There’s a guy on London’s South Bank calls himself the “poetry busker”. Types them up on a vintage Remington, wears a top hat. Been there for years.

Right location and nobody will blink.

never noticed this guy before - could you provide a more exact location?
I would totally be willing to pay $20-30 for this, and not in a sense of "object of ridicule". And I would be willing to pay for this on more than one occasion, even.

The service you would be providing has been, in a way, so normalized over the past 5+ years in the digital form (people doing poems/paintings/various other art-related things on commission on public streams; entire successful companies built around a similar premise, just look at Cameo), that your proposition starts sounding more and more "normal" as the time goes.

And I don't care if the poetry is not good, as you claim you have no skills. Authenticity is what matters here. And you are being absolutely self-aware about your skills, which only adds to authenticity. Especially given the more minimalistic/industrial/lo-fi (not related to "lo-fi hiphop" type of stuff) direction that popular art has been moving in for the past few years.

Plus, I am willing to bet that after you do it for a month, even if you did it only for a few days each week, your poetry writing skill would shoot up massively. You use software to assist you? Even cooler, as long as there is still a significant human element in the process, and it ain't just some publicly available software doing 100% of the work for you (because at this point, I could use it myself; there is a reason people pay for concerts instead of listening to perfectly recorded and mastered music replayed on speakers at concert venues).

I will say this, though.
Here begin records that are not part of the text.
/-- The set of pair sums of five reals has at most `15` elements, and at most `14` if two distinct canonical pairs have the same sum. [folklore] -/
theorem card_pairSums_five (e : Fin 5 → ℝ) :
    ((univ : Finset (Fin 5 × Fin 5)).image (fun p => e p.1 + e p.2)).card ≤ 15 ∧
    ((∃ a b c d : Fin 5, a ≤ b ∧ c ≤ d ∧ (a, b) ≠ (c, d) ∧ e a + e b = e c + e d) →
      ((univ : Finset (Fin 5 × Fin 5)).image (fun p => e p.1 + e p.2)).card ≤ 14) := by
  classical
  set Cn : Finset (Fin 5 × Fin 5) := univ.filter (fun p => p.1 ≤ p.2) with hCn
  have hCcard : Cn.card = 15 := by rw [hCn]; decide
  -- every pair sum is the sum of a canonical pair
  have hsub : (univ : Finset (Fin 5 × Fin 5)).image (fun p => e p.1 + e p.2) ⊆ Cn.image (fun p => e p.1 + e p.2) := by
    intro w hw
    obtain ⟨p, -, rfl⟩ := Finset.mem_image.mp hw
    rcases le_total p.1 p.2 with h | h
    · exact Finset.mem_image.mpr ⟨p, Finset.mem_filter.mpr ⟨Finset.mem_univ _, h⟩, rfl⟩
    · exact Finset.mem_image.mpr ⟨(p.2, p.1), Finset.mem_filter.mpr ⟨Finset.mem_univ _, h⟩, by simp [add_comm]⟩
  refine ⟨?_, ?_⟩
  · calc _ ≤ (Cn.image (fun p => e p.1 + e p.2)).card := Finset.card_le_card hsub
      _ ≤ Cn.card := Finset.card_image_le
      _ = 15 := hCcard
  · rintro ⟨a, b, c, d, hab, hcd, hne, hsum⟩
    have hab' : (a, b) ∈ Cn.erase (c, d) := Finset.mem_erase.mpr ⟨hne, Finset.mem_filter.mpr ⟨Finset.mem_univ _, hab⟩⟩
    have hsub' : Cn.image (fun p => e p.1 + e p.2) ⊆ (Cn.erase (c, d)).image (fun p => e p.1 + e p.2) := by
      intro w hw
      obtain ⟨q, hq, rfl⟩ := Finset.mem_image.mp hw
      by_cases hqc : q = (c, d)
      · subst hqc
        exact Finset.mem_image.mpr ⟨(a, b), hab', hsum⟩
      · exact Finset.mem_image.mpr ⟨q, Finset.mem_erase.mpr ⟨hqc, hq⟩, rfl⟩
    have hcd' : (c, d) ∈ Cn := Finset.mem_filter.mpr ⟨Finset.mem_univ _, hcd⟩
    calc _ ≤ (Cn.image (fun p => e p.1 + e p.2)).card := Finset.card_le_card hsub
      _ ≤ ((Cn.erase (c, d)).image (fun p => e p.1 + e p.2)).card := Finset.card_le_card hsub'
      _ ≤ (Cn.erase (c, d)).card := Finset.card_image_le
      _ = 14 := by rw [Finset.card_erase_of_mem hcd', hCcard]
/-! ## 4. Counts for the confluent determinant -/

/-- **Extended count of the confluent determinant from the number of pair-sum classes.**  If `|F| + 6 ≤ N + 1` (`F` = pair sums of `e`) and
the determinant is not identically zero, it has at most `N` real zeros counted with multiplicity. [folklore] -/
theorem confluentDet_zerosWithMultiplicity_le (N : ℕ) (e : Fin 5 → ℝ) (τ T : Matrix (Fin 2) (Fin 2) ℝ) (S : Fin 4 → Matrix (Fin 2) (Fin 2) ℝ)
    (hN : ((univ : Finset (Fin 5 × Fin 5)).image (fun p => e p.1 + e p.2)).card + 6 ≤ N + 1)
    (hne : ∃ t : ℝ, ((Real.exp (e 0 * t)) • (τ + t • T) + ∑ k, (Real.exp (e k.succ * t)) • S k).det ≠ 0) :
    ZerosWithMultiplicityLE (fun t : ℝ => ((Real.exp (e 0 * t)) • (τ + t • T) + ∑ k, (Real.exp (e k.succ * t)) • S k).det)
      Set.univ N := by
  classical
  obtain ⟨P, hrep, hdegP⟩ := confluentDet_extSum e τ T S
  have hact : ∃ w ∈ (univ : Finset (Fin 5 × Fin 5)).image (fun p => e p.1 + e p.2), P w ≠ 0 := by
    by_contra h
    push Not at h
    obtain ⟨t, ht⟩ := hne
    exact ht (by rw [hrep t]; exact Finset.sum_eq_zero fun w hw => by rw [h w hw, eval_zero, zero_mul])
  have hslots := confluentDet_slots_le e P hdegP
  rw [show (fun t : ℝ => ((Real.exp (e 0 * t)) • (τ + t • T) + ∑ k, (Real.exp (e k.succ * t)) • S k).det) = _ from funext hrep]
  exact extSum_zerosWithMultiplicity_le N _ P hact (by omega)

/-- **GENERIC EXTENDED COUNT WITH MULTIPLICITY (bound 20).**  A non-identically-zero confluent `(2,6)` determinant has at most `20` real
zeros counted with multiplicity — the bound `Σ(deg+1) − 1 = 21 − 1` that the door `ConfluentDoor26` lowers by one. [folklore] -/
theorem confluentDet_zerosWithMultiplicity_le_twenty (e : Fin 5 → ℝ) (τ T : Matrix (Fin 2) (Fin 2) ℝ) (S : Fin 4 → Matrix (Fin 2) (Fin 2) ℝ)
    (hne : ∃ t : ℝ, ((Real.exp (e 0 * t)) • (τ + t • T) + ∑ k, (Real.exp (e k.succ * t)) • S k).det ≠ 0) :
    ZerosWithMultiplicityLE (fun t : ℝ => ((Real.exp (e 0 * t)) • (τ + t • T) + ∑ k, (Real.exp (e k.succ * t)) • S k).det)
      Set.univ 20 :=
  confluentDet_zerosWithMultiplicity_le 20 e τ T S (by have := (card_pairSums_five e).1; omega) hne

/-- **THE CONFLUENT DOOR HOLDS OFF THE 2-SIDON LOCUS OF ITS EXPONENTS.**  If the five exponents carry a coincidence between two distinct
canonical pair sums (`e_a + e_b = e_c + e_d`, `a ≤ b`, `c ≤ d`, `(a,b) ≠ (c,d)`), then a non-identically-zero confluent `(2,6)` determinant has at
most **19** real zeros counted with multiplicity: the conclusion of `ConfluentDoor26` (rev 3, log-currency) holds for such `e` WITHOUT the door
(one value class of the DETERMINANT is merged, `21 → 20` slots).  NOT an exit for `Stmt.weylFaces_wall` (module docstring, HONEST LIMITS). [this work] -/
theorem confluentDet_zerosWithMultiplicity_le_nineteen_of_coincidence (e : Fin 5 → ℝ) (τ T : Matrix (Fin 2) (Fin 2) ℝ)
    (S : Fin 4 → Matrix (Fin 2) (Fin 2) ℝ)
    (hcoin : ∃ a b c d : Fin 5, a ≤ b ∧ c ≤ d ∧ (a, b) ≠ (c, d) ∧ e a + e b = e c + e d)
    (hne : ∃ t : ℝ, ((Real.exp (e 0 * t)) • (τ + t • T) + ∑ k, (Real.exp (e k.succ * t)) • S k).det ≠ 0) :
    ZerosWithMultiplicityLE (fun t : ℝ => ((Real.exp (e 0 * t)) • (τ + t • T) + ∑ k, (Real.exp (e k.succ * t)) • S k).det)
      Set.univ 19 :=
  confluentDet_zerosWithMultiplicity_le 19 e τ T S (by have := (card_pairSums_five e).2 hcoin; omega) hne

/-- **The door's conclusion, literally** (the shape `ConfluentDoor26` quantifies): under a pair-sum coincidence of `e`,
`∀ Z m, (∀ z ∈ Z, ∀ j < m z, iteratedDeriv j F z = 0) → Σ_{z∈Z} m z ≤ 19`. [this work] -/
theorem confluentDoor_conclusion_of_coincidence (e : Fin 5 → ℝ) (τ T : Matrix (Fin 2) (Fin 2) ℝ) (S : Fin 4 → Matrix (Fin 2) (Fin 2) ℝ)
    (hcoin : ∃ a b c d : Fin 5, a ≤ b ∧ c ≤ d ∧ (a, b) ≠ (c, d) ∧ e a + e b = e c + e d)
    (hne : ∃ t : ℝ, ((Real.exp (e 0 * t)) • (τ + t • T) + ∑ k, (Real.exp (e k.succ * t)) • S k).det ≠ 0)
    (Z : Finset ℝ) (m : ℝ → ℕ)
    (hZ : ∀ z ∈ Z, ∀ j < m z,
      iteratedDeriv j (fun t : ℝ => ((Real.exp (e 0 * t)) • (τ + t • T) + ∑ k, (Real.exp (e k.succ * t)) • S k).det) z = 0) :
    ∑ z ∈ Z, m z ≤ 19 :=
  confluentDet_zerosWithMultiplicity_le_nineteen_of_coincidence e τ T S hcoin hne Z m (fun z hz => ⟨Set.mem_univ _, hZ z hz⟩)

end Summit.ValiantsHypothesis.ValiantsHypothesis.Theorems.LacunarySymmetroidMatrixDescartes.WallBubbling.Bubbling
Given it is a physical version of that successful digital approach i've mentioned, you got additional pros and cons. The pro is that the physical element makes it feel more "real", thus people are willing to pay more and more often. The con is that your success and viability, at least at first, will very very heavily depend on the location of choice where you are thinking of doing that.

You might get some takers if you did it in a college town, but as you probably know poetry is not exactly the hottest selling genre of literature... and finding people that read at all is hard enough.
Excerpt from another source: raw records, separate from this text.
/-!
# PneNP / OverlapGapAlgebra — crux `SolvableImpliesStableSection` (stmt-PneNP-2463):
# the PURE-LITERAL peeling block (4/5) — the pure-literal section: correctness and locality

Support for crux `stmt-PneNP-2463` (`Summit.PneNP.PneNP.Theses.OverlapGapAlgebra.SolvableImpliesStableSection`):
the f-free block "bounded-round pure-literal peeling gives stable sections for `k α < 2`" (the literal
refinement of `…PeelingRule.lean`).  The objects are opaque (only their specifications are used):
* `alive : ℕ → instances → clauses → Prop` with `alive 0 = everything` (`h0`) and the pure-literal rule
  (`hstep`): alive at round `t+1` iff alive at round `t` and the COMPLEMENT of every slot's literal occurs
  in ANOTHER clause alive at round `t` (a clause with a PURE literal is peeled);
* the section `g` (`hg`): `g Φ v = true` iff some clause `i` alive at a round `t < R` has a slot `j` that is
  pure at round `t` and carries the literal `(v, true)` — every clause peeled within `R` rounds sets one of
  its pure literals true, all other variables are `false`.

* `sissQ_alive_of_le` — `alive` is antitone in the round;
* `sissQ_peeled_satisfied`, `sissQ_card_violated_le` — CORRECTNESS: every clause peeled within `R` rounds
  is satisfied by `g Φ` (a pure positive literal is set true; a pure negative literal `(v, false)` can only
  be falsified by a pure positive `(v, true)` of ANOTHER alive clause, which purity forbids), so
  `V_g(Φ) ≤ #{i : alive R Φ i}`;
* `sissQ_alive_transfer`, `sissQ_local` — LOCALITY: `g` is a radius-`R` local rule in the sense of
  `shwRad_hamming_le`.
Axioms `propext`, `Classical.choice`, `Quot.sound`.
-/

set_option linter.dupNamespace false -- `Summit.PneNP.PneNP.…`: summit = sub-problem (D-0017)

namespace Summit.PneNP.PneNP.Theorems

open Finset
open scoped Classical

section PureRule

variable {m k n : ℕ}

/-- `alive` is antitone in the round: alive at round `t + d` implies alive at round `t`. -/
theorem sissQ_alive_of_le (alive : ℕ → (Fin m → Fin k → Fin n × Bool) → Fin m → Prop)
    (hstep : ∀ (t : ℕ) (Φ : Fin m → Fin k → Fin n × Bool) (i : Fin m), alive (t + 1) Φ i ↔
      (alive t Φ i ∧ ∀ j : Fin k, ∃ i' : Fin m, alive t Φ i' ∧ i' ≠ i ∧
        ∃ j' : Fin k, Φ i' j' = ((Φ i j).1, !(Φ i j).2)))
    (Φ : Fin m → Fin k → Fin n × Bool) (i : Fin m) (t : ℕ) :
    ∀ d : ℕ, alive (t + d) Φ i → alive t Φ i := by
  intro d
  induction d with
  | zero => exact id
  | succ d ih => exact fun h => ih ((hstep (t + d) Φ i).1 h).1

/-- The last round at which a clause that does not survive `R` rounds is alive. -/
private theorem sissQ_last_alive (alive : ℕ → (Fin m → Fin k → Fin n × Bool) → Fin m → Prop)
    (Φ : Fin m → Fin k → Fin n × Bool) (i : Fin m) (hal0 : alive 0 Φ i) :
    ∀ R : ℕ, ¬ alive R Φ i → ∃ t, t < R ∧ alive t Φ i ∧ ¬ alive (t + 1) Φ i := by
  intro R
  induction R with
  | zero => exact fun h => absurd hal0 h
  | succ R ih =>
    intro hna
    by_cases hR : alive R Φ i
    · exact ⟨R, Nat.lt_succ_self R, hR, hna⟩
    · obtain ⟨t, ht, h1, h2⟩ := ih hR
      exact ⟨t, Nat.lt_succ_of_lt ht, h1, h2⟩

/-- **Correctness: peeled clauses are satisfied.** Every clause that does not survive `R` rounds of
peeling is satisfied by the section `g Φ`. -/
theorem sissQ_peeled_satisfied (alive : ℕ → (Fin m → Fin k → Fin n × Bool) → Fin m → Prop)
    (h0 : ∀ (Φ : Fin m → Fin k → Fin n × Bool) (i : Fin m), alive 0 Φ i)
    (hstep : ∀ (t : ℕ) (Φ : Fin m → Fin k → Fin n × Bool) (i : Fin m), alive (t + 1) Φ i ↔
      (alive t Φ i ∧ ∀ j : Fin k, ∃ i' : Fin m, alive t Φ i' ∧ i' ≠ i ∧
        ∃ j' : Fin k, Φ i' j' = ((Φ i j).1, !(Φ i j).2)))
    (R : ℕ) (g : (Fin m → Fin k → Fin n × Bool) → (Fin n → Bool))
    (hg : ∀ (Φ : Fin m → Fin k → Fin n × Bool) (v : Fin n), g Φ v = true ↔
      ∃ t, t < R ∧ ∃ i : Fin m, ∃ j : Fin k, alive t Φ i ∧
        (∀ i' : Fin m, alive t Φ i' → i' ≠ i → ∀ j' : Fin k, Φ i' j' ≠ ((Φ i j).1, !(Φ i j).2)) ∧
        Φ i j = (v, true))
    (Φ : Fin m → Fin k → Fin n × Bool) (i : Fin m) (hna : ¬ alive R Φ i) :
    ∃ j : Fin k, g Φ (Φ i j).1 = (Φ i j).2 := by
  -- the round `t < R` at which `i` is peeled, and its private slot `j`
  obtain ⟨t, htR, hal, hnal⟩ := sissQ_last_alive alive Φ i (h0 Φ i) R hna
  have hpriv : ∃ j : Fin k, ∀ i' : Fin m, alive t Φ i' → i' ≠ i → ∀ j' : Fin k,
      Φ i' j' ≠ ((Φ i j).1, !(Φ i j).2) := by
    by_contra hcon
    push Not at hcon
    apply hnal
    rw [hstep]
    refine ⟨hal, fun j => ?_⟩
    obtain ⟨i', h1, h2, j', h3⟩ := hcon j
    exact ⟨i', h1, h2, j', h3⟩
  obtain ⟨j, hj⟩ := hpriv
  -- antitonicity
  have hmono : ∀ (t₁ t₂ : ℕ) (a : Fin m), t₁ ≤ t₂ → alive t₂ Φ a → alive t₁ Φ a := by
    intro t₁ t₂ a h12 h
    obtain ⟨d, rfl⟩ := Nat.exists_eq_add_of_le h12
    exact sissQ_alive_of_le alive hstep Φ a t₁ d h
  -- case analysis on the sign of the private literal and on `g` there
  cases hb : (Φ i j).2
  · -- negative literal `(v, false)`
    cases hgv : g Φ (Φ i j).1
    · exact ⟨j, by rw [hgv, hb]⟩
    · -- `g` sets `v := true` because of a pure positive literal `(v, true)` of some `(t', i', j')`
      obtain ⟨t', ht'R, i', j', hal', hpriv', heq'⟩ := (hg Φ (Φ i j).1).1 hgv
      by_cases hii : i' = i
      · subst hii
        refine ⟨j', ?_⟩
        have h1 : (Φ i' j').1 = (Φ i' j).1 := by rw [heq']
        have h2 : (Φ i' j').2 = true := by rw [heq']
        rw [h1, hgv, h2]
      · exfalso
        have hlit : Φ i j = ((Φ i' j').1, !(Φ i' j').2) := by
          rw [heq']
          ext
          · rfl
          · exact hb
        have hlit' : Φ i' j' = ((Φ i j).1, !(Φ i j).2) := by rw [heq', hb]; rfl
        rcases le_or_gt t' t with htt | htt
        · -- `i` is alive at round `t'` and carries the complement: contradicts purity of `(i', j')`
          exact hpriv' i (hmono t' t i htt hal) (Ne.symm hii) j hlit
        · -- `i'` is alive at round `t` and carries the complement: contradicts purity of `(i, j)`
          exact hj i' (hmono t t' i' htt.le hal') hii j' hlit'
  · -- positive literal `(v, true)`: `g` sets `v := true` by `(t, i, j)` itself
    refine ⟨j, ?_⟩
    rw [hb, hg]
    refine ⟨t, htR, i, j, hal, hj, ?_⟩
    ext
    · rfl
    · exact hb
You'd probably have a much easier time offering to write dirty jokes.. or juggling.

What people want on the streets is a spectacle... the louder and more garish the better.
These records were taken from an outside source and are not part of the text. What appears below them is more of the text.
import Summits.Ventures.HSemireg.Mod4MiddleMatrixSquareRoot
import Summits.Ventures.HSemireg.Mod4SiteSigns

/-!
# Venture HSemireg — MOD-4 line: the alternating-sign convention does not change the middle-degree kernel dimensions
# (`M_f(q̃) = S·M_f(q)·S`, `S = diag(−1)^a`, hence `dim ker(M_f(q̃) − c) = dim ker(M_f(q) − c)`)

HONEST FRAMING. Part of the Lean index of the computation cell `pub-hsemireg` (widening group W3, seat w3-mod4-1 gen 5; file of
record `HOME/widen/W3/MOD4-OFFSPLIT-w3mod4.md` §11.6).  EXPLICIT MATRICES over a commutative ring / field ONLY: no abelian variety,
no sheaf, no Ext group, no semiregularity map; nothing here says that HC, HC_CM or HC_AV holds; no Literature fact is declared or
used.  th-7's Weil model writes the h-part with the alternating coefficient sequence `q̃_i = (−1)^i q_i` (MOD4-OFFSPLIT §10.1 / §11.1),
so `Mod4Site.middle_degree_rank` (Mod4MiddleDegree.lean) is stated with `Mod4.middleM n q̃`.  HERE: `middleM_alt` — for every `n`,
`q` and every commutative ring, `middleM n q̃ = signS n * middleM n q * signS n` (`signS = diag (−1)^a`, seat g4's matrix), and
`finrank_ker_middleM_alt` — over a field, `dim ker(middleM n q̃ − c) = dim ker(middleM n q − c)` for every `c` (conjugation by the
involution `S`).  So the kernel term of `middle_degree_rank` is THEOREM R_f's `dim ker(M_f − αβ)` on the nose.
All statements and proofs: w3-mod4-1 g5 (2026-08-23).  Namespace `Summit.Ventures.HSemireg.Mod4Site`.
-/

namespace Summit.Ventures.HSemireg.Mod4Site

open Matrix Summit.Ventures.HSemireg.Mod4

section Ring

variable {R : Type*} [CommRing R]

/-- parity bookkeeping: `(−1)^{(n−a+m)+(n−m+b)} = (−1)^a·(−1)^b` for `a, m ≤ n`. -/
lemma neg_one_pow_shift {n a b m : ℕ} (ha : a ≤ n) (hm : m ≤ n) :
    ((-1 : R) ^ (n - a + m)) * (-1 : R) ^ (n - m + b) = (-1 : R) ^ a * (-1 : R) ^ b := by
  rw [← pow_add, ← pow_add, neg_one_pow_eq_pow_mod_two, neg_one_pow_eq_pow_mod_two (a + b)]
  congr 1
  omega

/-- **`M_f(q̃) = S·M_f(q)·S`** with `q̃_i = (−1)^i q_i` and `S = diag(−1)^a`. -/
theorem middleM_alt (n : ℕ) (q : ℕ → R) :
    middleM n (fun i => (-1 : R) ^ i * q i) = signS n * middleM n q * signS n := by
  ext a b
  simp only [middleM, signS, Matrix.mul_diagonal, Matrix.diagonal_mul, Finset.mul_sum, Finset.sum_mul]
  refine Finset.sum_congr rfl fun m _ => ?_
  have h := neg_one_pow_shift (R := R) (n := n) (a := a) (b := b) (m := m) (Nat.le_of_lt_succ a.is_lt)
    (Nat.le_of_lt_succ m.is_lt)
  linear_combination ((-1 : R) ^ (n + (b : ℕ)) * (n.choose (b : ℕ) : R) * ((-1 : R) ^ (m : ℕ) * (n.choose (m : ℕ) : R)) *
    q (n - (a : ℕ) + (m : ℕ)) * q (n - (m : ℕ) + (b : ℕ))) * h

/-- `S² = 1`. -/
lemma signS_mul_signS (n : ℕ) : (signS n : Matrix (Fin (n + 1)) (Fin (n + 1)) R) * signS n = 1 := by
  simp only [signS, diagonal_mul_diagonal, ← pow_add, ← two_mul, pow_mul, neg_one_sq, one_pow, diagonal_one]

end Ring

section Field

variable {K : Type*} [Field K]

/-- conjugation by the involution `S` preserves the kernel dimensions of `X − c`. -/
lemma finrank_ker_conj_signS (n : ℕ) (M : Matrix (Fin (n + 1)) (Fin (n + 1)) K) (c : K) :
    Module.finrank K (LinearMap.ker (Matrix.toLin' (signS n * M * signS n) - c • LinearMap.id)) =
      Module.finrank K (LinearMap.ker (Matrix.toLin' M - c • LinearMap.id)) := by
  have hS : (signS n : Matrix (Fin (n + 1)) (Fin (n + 1)) K) * signS n = 1 := signS_mul_signS n
  have hT : ∀ X : Matrix (Fin (n + 1)) (Fin (n + 1)) K,
      Matrix.toLin' X - c • LinearMap.id = Matrix.toLin' (X - c • (1 : Matrix (Fin (n + 1)) (Fin (n + 1)) K)) := fun X => by
    rw [map_sub, map_smul, Matrix.toLin'_one]
  have key : signS n * M * signS n - c • (1 : Matrix (Fin (n + 1)) (Fin (n + 1)) K) =
      signS n * (M - c • (1 : Matrix (Fin (n + 1)) (Fin (n + 1)) K)) * signS n := by
    rw [Matrix.mul_sub, Matrix.sub_mul, Matrix.mul_smul, Matrix.smul_mul, Matrix.mul_one, hS]
  -- `toLin' S` is an involution, hence an equivalence
  let e : (Fin (n + 1) → K) ≃ₗ[K] (Fin (n + 1) → K) :=
    LinearEquiv.ofLinear (Matrix.toLin' (signS n)) (Matrix.toLin' (signS n))
      (by rw [← Matrix.toLin'_mul, hS, Matrix.toLin'_one]) (by rw [← Matrix.toLin'_mul, hS, Matrix.toLin'_one])
  have he : (e : (Fin (n + 1) → K) →ₗ[K] (Fin (n + 1) → K)) = Matrix.toLin' (signS n) := rfl
  rw [hT, hT, key, Matrix.toLin'_mul, Matrix.toLin'_mul, ← he, LinearMap.ker_comp,
    LinearMap.ker_comp_of_ker_eq_bot _ (LinearEquiv.ker e), Submodule.comap_equiv_eq_map_symm, LinearEquiv.finrank_map_eq]

/-- **the kernel term of `middle_degree_rank` is THEOREM R_f's:** `dim ker(M_f(q̃) − c) = dim ker(M_f(q) − c)` for every `c`. -/
theorem finrank_ker_middleM_alt (n : ℕ) (q : ℕ → K) (c : K) :
    Module.finrank K (LinearMap.ker (Matrix.toLin' (middleM n (fun i => (-1 : K) ^ i * q i)) - c • LinearMap.id)) =
      Module.finrank K (LinearMap.ker (Matrix.toLin' (middleM n q) - c • LinearMap.id)) := by
  rw [middleM_alt, finrank_ker_conj_signS]

end Field

end Summit.Ventures.HSemireg.Mod4Site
I hear you; however, one rarely gets a literary piece, let alone poetry, created specifically for them. To His Coy Mistress may sound formulaic and drab, but what if you are Mary Villiers, who Marvell was tutoring at the time and probably addressed in the poem (https://en.wikipedia.org/wiki/Mary_Villiers,_Duchess_of_Buck...)? You probably would view it differently.
Give it a try, and please report back. It'll be interesting to hear what your experience is.
This is a sadly accurate comment. Please pass the hemlock.
> They would either buy or not buy the poem

Why not just allow them to set their price?

I wouldn't pay for it because I don't like most modern poetry or poets and calligraphy's not worth much to me unless the words it captures are worth it. Maybe if you did calligraphy requests.

However one should be adventurous, especially where there's so little to lose. The subject of the OP is easy to ridicule because he looks conventionally nerdy/dweeby and has a flipping typewriter at a park. Just dress normally and be friendly and you'll just be a street artist doing calligraphy instead of caricatures, nothing to laugh at

Or... you could read the linked article? It seems that you've completely missed what was being ridiculed, and why.
I did (I thought my subtle reference of dodging the bullet to a comment to the piece his ex wrote was clever ;-), I was just going on tangentially about an idea similar to the one that he had, which, in retrospect, is more ridicule-worthy.
> an idea similar to the one that he had, which, in retrospect, is more ridicule-worthy

Like I said, that isn't what was being ridiculed, nor why.

What was being ridiculed was a photo of him in the park with his typewriter, because the image was posted without context. Your story is in no way comparable, because in your case it's the idea of writing poetry that your girlfriend found derisible, not the idea of you sitting on a bench with pen and paper in hand.